omit [W'.IsElliptic] in
/-- Transport along `φ^* : K̄(E') ≅ φ^* K̄(E')`: `[φ^* K̄(E') : K̄(φ^* w)] = [K̄(E') : K̄(w)]`.
[folklore] -/
theorem finrank_adjoin_extendScalars (w : W'.geomFunctionField)
    (hle : IntermediateField.adjoin (AlgebraicClosure K) {φ.pullbackHom w} ≤ φ.pullbackField) :
    Module.finrank (IntermediateField.adjoin (AlgebraicClosure K) {φ.pullbackHom w})
        (IntermediateField.extendScalars hle) =
      Module.finrank (IntermediateField.adjoin (AlgebraicClosure K) {w}) W'.geomFunctionField := by
  symm
  -- the ring isomorphism `K̄(E') ≃ φ^* K̄(E')`
  have hmemL₁ : ∀ z : W'.geomFunctionField, φ.pullbackHom z ∈ IntermediateField.extendScalars hle :=
    fun z ↦ φ.pullbackHom_mem z
  let j₀ : W'.geomFunctionField →+* IntermediateField.extendScalars hle :=
    (φ.pullbackHom : W'.geomFunctionField →+* W.geomFunctionField).codRestrict
      (IntermediateField.extendScalars hle).toSubring hmemL₁
  have hj₀ : Function.Bijective j₀ := by
    refine ⟨fun a b h ↦ φ.pullbackHom.toRingHom.injective (congrArg Subtype.val h), fun z ↦ ?_⟩
    obtain ⟨z', hz'⟩ := (φ.mem_pullbackField_iff z.1).mp z.2
    exact ⟨z', Subtype.ext hz'⟩
  -- the ring isomorphism `K̄(w) ≃ K̄(φ^* w)`
  have hmap : (IntermediateField.adjoin (AlgebraicClosure K) {w}).map φ.pullbackHom =
      IntermediateField.adjoin (AlgebraicClosure K) {φ.pullbackHom w} := by
    rw [IntermediateField.adjoin_map, Set.image_singleton]
  have hmemL₀ : ∀ z : IntermediateField.adjoin (AlgebraicClosure K) {w},
      φ.pullbackHom z ∈ IntermediateField.adjoin (AlgebraicClosure K) {φ.pullbackHom w} := by
    intro z
    rw [← hmap]
    exact ⟨z, z.2, rfl⟩
  let i₀ : IntermediateField.adjoin (AlgebraicClosure K) {w} →+*
      IntermediateField.adjoin (AlgebraicClosure K) {φ.pullbackHom w} :=
    ((φ.pullbackHom : W'.geomFunctionField →+* W.geomFunctionField).comp
      (IntermediateField.adjoin (AlgebraicClosure K) {w}).toSubring.subtype).codRestrict
        (IntermediateField.adjoin (AlgebraicClosure K) {φ.pullbackHom w}).toSubring hmemL₀
  have hi₀ : Function.Bijective i₀ := by
    refine ⟨fun a b h ↦ Subtype.ext (φ.pullbackHom.toRingHom.injective (congrArg Subtype.val h)),
      fun z ↦ ?_⟩
    have hz : (z : W.geomFunctionField) ∈ (IntermediateField.adjoin (AlgebraicClosure K) {w}).map
        φ.pullbackHom := by
      rw [hmap]; exact z.2
    obtain ⟨z', hz', hz'e⟩ := hz
    exact ⟨⟨z', hz'⟩, Subtype.ext hz'e⟩
  refine Algebra.finrank_eq_of_equiv_equiv (RingEquiv.ofBijective i₀ hi₀) (RingEquiv.ofBijective j₀ hj₀) ?_
  ext z
  rfl
import Mathlib
import HarnessLib
import HarnessLib.Audit
import Summits.CriticalPhenomena.Statement
import Literature.Probability.Percolation.BoxCrossing
import Literature.Probability.Percolation.SmirnovTheorem
import Literature.Probability.Percolation.SmirnovContinuumLimit
import Literature.Probability.Percolation.SeparatingEvents
import HarnessLib.Audit.Status.Attr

***

◆ **WORK ORDER**
Retype only the stretch of lines above starting at the one with "((φ.pullbackHom : W'.geomFunctionField" and stopping at the one with "φ.pullbackHom := by", exactly as written, with both kept.

◆ **SOLUTION TO THIS PROBLEM**
    ((φ.pullbackHom : W'.geomFunctionField →+* W.geomFunctionField).comp
      (IntermediateField.adjoin (AlgebraicClosure K) {w}).toSubring.subtype).codRestrict
        (IntermediateField.adjoin (AlgebraicClosure K) {φ.pullbackHom w}).toSubring hmemL₀
  have hi₀ : Function.Bijective i₀ := by
    refine ⟨fun a b h ↦ Subtype.ext (φ.pullbackHom.toRingHom.injective (congrArg Subtype.val h)),
      fun z ↦ ?_⟩
    have hz : (z : W.geomFunctionField) ∈ (IntermediateField.adjoin (AlgebraicClosure K) {w}).map
        φ.pullbackHom := by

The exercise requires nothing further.